Visions, Reason, Knowledge and Spiritual sight

“Immature persons without moral imagination like to look upon the instincts of their underdeveloped natures as the full content of humanity, and to reject all moral ideas which they have not produced, I order that they have not produced, in order that they may ‘live themselves our’ without restriction. But it is obvious that what holds good for a fully developed human being does not apply to one who is only half-developed. One who still has to be brought by education to the point where his moral nature breaks through the shell of his lower passions, cannot lay claim to what applies to a man who is mature. …
“The fully mature man gives himself his value. … He acts in accordance with his ethical intuition, and in the attainment of what he wants he feels the true enjoyment of life.” ~Rudolf Steiner

When we talk about maturity here, we are concerned more with spiritual maturity than with the physical, but there is some overlap. Clearly, a person who is mentally immature is not going to seek spiritual development, but a person can be physically and mentally mature without being spiritual at all. Even a person with a half dozen college degrees may be spiritually immature, and not even be aware of it. The really sad thing is that many of our institutions, including great universities and governments, place little value on spiritual maturity. Oh, yes they do lip service to religion, but only insofar as those religions stick with teaching ethical behavior in the world of materialism. They shun any church or spiritual school that teaches actual spiritual development.

So both the materially immature and the materially mature need to work on becoming spiritually mature, and it is arguable which group has the greater difficulty.

The materially immature person may be more easily convinced to join a spiritual school and engage is spiritual awakening and growth techniques taught only to members of such schools, but he may have difficulties in the material world that will pull him away from such studies regularly, and eventually cause him to quit. But don’t confuse immature with uneducated. Some people may lack a formal education, yet be quite mature on the physical and mental level. For such a person who does pursue a spiritual awakening, the rewards can be great and relatively quick since he has little to change. He can more readily accept truth when his brain hasn’t been stuffed with lies and illusions. And awakening those spiritual faculties can actually aid these people in maturing on the mental level as well.

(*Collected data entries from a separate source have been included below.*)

import Summits.BirchSwinnertonDyer.Rank1Residual.X4.KolyvaginIndexRecordsKitOddPrime
import HarnessLib

/-!
# BSD rank-≤1 residual cell, lane class X11b (`p ∥ N`: MULTIPLICATIVE at a prime `p ≥ 5`, `ρ̄_{E,p}` irreducible),
rank ONE: `BSD(E,p)` PER PAIR from
# PUBLISHED theorems + Kolyvagin's HEEGNER-INDEX certificate (two engines), `ρ̄_{E,p}` onto IN THE KERNEL — records 46

HONEST FRAMING (cell `b2b-bsdres-*`, verbatim): prove what is provable now; shrink each hard class to its core with
data; no claim beyond stated classes; COMBINATION classes deleted from PUBLISHED theorems only, CONSTRUCTION-shaped
remainder typed; this is not "finishing BSD". X11b stays CONSTRUCTION-SHAPED; everything here is PER PAIR; no lane
verdict is changed; no named fact is introduced (debt 0); nothing is booked by this unit (the rung-K2 owner
bsd-stepL, the x11b
lineage that holds row B9's E1/K2 claim, census-lead, the Kurihara lane and referee A decide what a record is
worth); Cremona's numbers
(`r_an = 1`, `#Ш_an`, models, generators, `∏ c_ℓ`, torsion, optimality / Manin codes, the galrep datum) are INPUTS.

Unit `b2b-bsdres-x11c`, GEN 32 (prover-b2b-bsdres-x11c-g32-0) — the «X11 beyond 3» half of the unit's D-0075 purpose
(«GRH-free
Kolyvagin–Heegner-index certificates X4 r1 p ≥ 7, X11 beyond 3»): the cell's certificate engines turned on lane
class X11b as GEN 27–31 turned
them on X7 (`Supersingular/KolyvaginIndexRecordsX7RankOne01–432`). POPULATION
(`HOME/b2b-bsdres-x11c/gen32/pop/build_harvest_x11b.py` = gen 27's
class-agnostic census restricted to X11b with a per-(label, p) record test): the rank-ONE classes (Cremona curve 1,
non-CM) whose cell
`(p, X11b)` — `p ≥ 5`, `p ∥ N` — is OPEN on the Kurihara lane's residue of record (bsdN sweep v4u `RESIDUE.jsonl` ×
v5u verdict `residue`; on
848 of them the lane's own tail is T-KOLY, whose single certified Heegner field excludes the primes dividing
`m·D_K`) and which are
certificate-shaped on Cremona's data — no galrep code at `p` (`ρ̄_{E,p}` onto), `p ∤ #E(ℚ)_tors·∏ c_ℓ` (so
`p ∤ c_p = ord_p Δ` at a split
`p`), `p ∤ #Ш_an` — and carry no Kolyvagin-index record `bsdp_k<label>_<p>`: 927 pairs on 869 classes (`p = 5`: 605,
`7`: 221, `11`: 41,
`13`: 20, `17 ≤ p ≤ 103`: 40; split 411 / non-split 516; 268 semistable; `1.6·10⁴ < N < 5·10⁵`). 920 of them ALSO
carry the unit's GEN 10
beyond-window DATA record (`X11b/BeyondWindowRecordsNN`: Skinner 2016 Thm. A ∘ Stein–Wuthrich 2013 `p`-adic road,
binders as displayed there)
— for those this file is a SECOND, GRH-free and main-conjecture-free road; 7 carry no per-pair record. Not in reach
of this route (numbers, not
a verdict): the lane's 3 062 Tamagawa-obstructed X11b rank-one cells at `p ≥ 5` (`p ∣ c_q` for some `q`; Jetchev
2008's Hypothesis (∗)
`p ∤ N` fails at `p ∥ N`). THIS FILE (records 46): 10 pairs — `442320v1@5`, `442890bp1@5`, `442890c1@5`,
`443520fx1@5`, `444210s1@5`, `445170d1@5`, `445410cx1@5`, `445410i1@5`, `445740n1@5`, `446160fz1@5`. 

THE ROUTE (the unit's GEN 26/27 Kolyvagin route, class-agnostic): Kolyvagin's theorem as PRINTED by McCallum (LMS LN
153 (1991) §1, p. 296) /
Gross (ibid., Prop. 2.1 (2)) — tree named facts `kolyvagin`, `Kolyvagin1990_padicValNat_card_sha_le`, whose printed
hypotheses are `y_K` of
infinite order, `p` odd, `ρ̄_{E,p}` onto, and NOTHING about the reduction of `E` at `p` (at `p ∥ N` the Heegner
hypothesis — every prime of
`N` split in `K` — makes `p` split in `K`; nothing more is asked) —: `ord_p #Ш(E/K) ≤ 2·ord_p [E(K):ℤy_K]`; so
`p ∤ [E(K):ℤy_K]` gives
`Ш(E/K)[p] = 0`, hence `Ш(E/ℚ)[p] = 0`, and with `ord_p #Ш_an = 0` Miller's `BSD(E,p)` — the tree's class-agnostic
consumer
`Typed.bsdp_of_kolyvagin_of_not_dvd_index` (`Literature/…/Rank1Residual/Typed/KolyvaginCertificate.lean`).

THE CERTIFICATE (per pair; the cell's EXISTING engines run VERBATIM — no private engine, no knob; ONE batched kit
job per stage with an
in-job fan-out wrapper): engine 1 = gen 3's `engine1_cha1b/main.py` = x9-g7 `jobD1b.py` (cypari2, sha256
`69e29ec7…`; rank-one mode: Heegner
fields `K = ℚ(√D)`, `D < -4` fundamental, every prime of `N` split, `p ∤ D`, increasing `|D| ≤ 6000`, `≤ 30` fields;
root number of `E^D`
`+1`, rank-`≥ 2` twists skipped; `hy = L'(E,1)·L(E^D,1)·√|D|/(4·Area(E))`, `ρ = hy/ĥ(x)`, `m = √(4ρ)` an integer,
CERT iff `p ∤ m` —
Miller 2011 Thm. 4.1 / Cor. 4.8); engine 2 = gen 3's `engine2/run_cert.py` (`1b54bb20…`) + `e2lib.py` (`6701e05d…`)
+ `tate_stdlib.py`
(`ed9e5fd9…`) (stdlib python: independent `L`-series, AGM periods, Tate heights; `m`, `ord_p m` must be EQUAL;
discrete checks — model,
conductor, Tamagawa, non-CM, irreducibility / saturation / `E(K)[p] = 0` witnesses, `D` Heegner); twist values =
additive-p1's
`twistvals/main.py` (`e501b988…`). Kit jobs: j259809, j260660, j260664, j260666, j260667. Evidence:
`HOME/b2b-bsdres-x11c/gen32/` (`KOLY-X11BR1-TABLE.md`, outputs, inputs,
SHA256SUMS); REPORT.md §41.

KERNEL (per pair, through the unit's kit theorem `X4.bsdp_prime_of_kolyvaginIndex_of_serreCounts` of
`X4/KolyvaginIndexRecordsKitOddPrime.lean` — class-agnostic despite its namespace —, every numeric hypothesis a
`decide` goal): `Δ ≠ 0`;
global minimality of Cremona's model (bounded Kraus criterion); `ρ̄_{E,p}` ONTO by Serre's Prop. 19 from three
witness primes
`(ℓ₁, ℓ₂, ℓ₃)` (types s₁ split / s₂ non-split / s₃ `u = a²/ℓ ∉ {0,1,2,4}`, `u² − 3u + 1 ≢ 0`) whose point counts
`#Ẽ(𝔽_ℓ)` (schema
`countPoints`) are evaluated in the kernel. BINDERS (displayed in every theorem): `hGZK` (Gross–Zagier–Kolyvagin),
`hKo` / `hB` (Kolyvagin
as printed), the Heegner datum (`K`, level `N`, `P`, `p ∤ [E(K):ℤP]`), `r_an ≤ 1`, `#Ш_an = q` with `ord_p q = 0`.
NOT rechecked in the
kernel (engine work): `L'(E,1)`, `L(E^D,1)`, periods, heights, saturation, the integrality of `4ρ`; nor the lane's
class bit (`p ∥ N`,
split / non-split — bookkeeping only, the route does not use it). What a record is worth is the owners' / lane's /
referee's call
(EVIDENCE-grade certificate under displayed binders, as every Heegner-index record of the cell).

References: McCallum 1991 §1 [McCallumLMS1991]; Gross 1991 Prop. 2.1 [GrossLMS1991]; Kolyvagin 1990
[KolyvaginEulerSystems1990]; Serre 1972 §2.8 Prop. 19 [Serre1972]; Miller 2011 Def. 1.1, Thm. 4.1, Cor. 4.8
[Miller2011LMS];
Silverman AEC VII.1, VIII.8 [SilvermanAEC2009]; Cremona's tables [Cremona2006].
-/

set_option autoImplicit false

The materially mature person can also get great rewards from developing his spiritual side, but it is usually much harder to convince him to do so. When you are well educated, have a good paying job, have plenty of material things to play with, you are not very likely to be seeing something else. But many people who have such success find it unsatisfying. The usual response is to seek even more of the same: more money, more travel, more homes, more things of every possible kind. And when that fails, even more. Only a few ever realize that they will not be satisfied by this forever seeking more and more material wealth because deep down their soul craves something else. Those few may seek out, or be contacted by, a spiritual school that can meet those needs. These seekers may have great difficulty at first because it is so different from what they have learned in the world of materialism. Those who stick it out are greatly rewarded, though. And these people, because of their knowledge of the world of matter, and their contacts in it, can make good teachers and recruiters for spiritual schools.

So whether we are mentally mature or immature, it is a benefit to all to become spiritually mature and develop those spiritual faculties that lie dormant in most of us.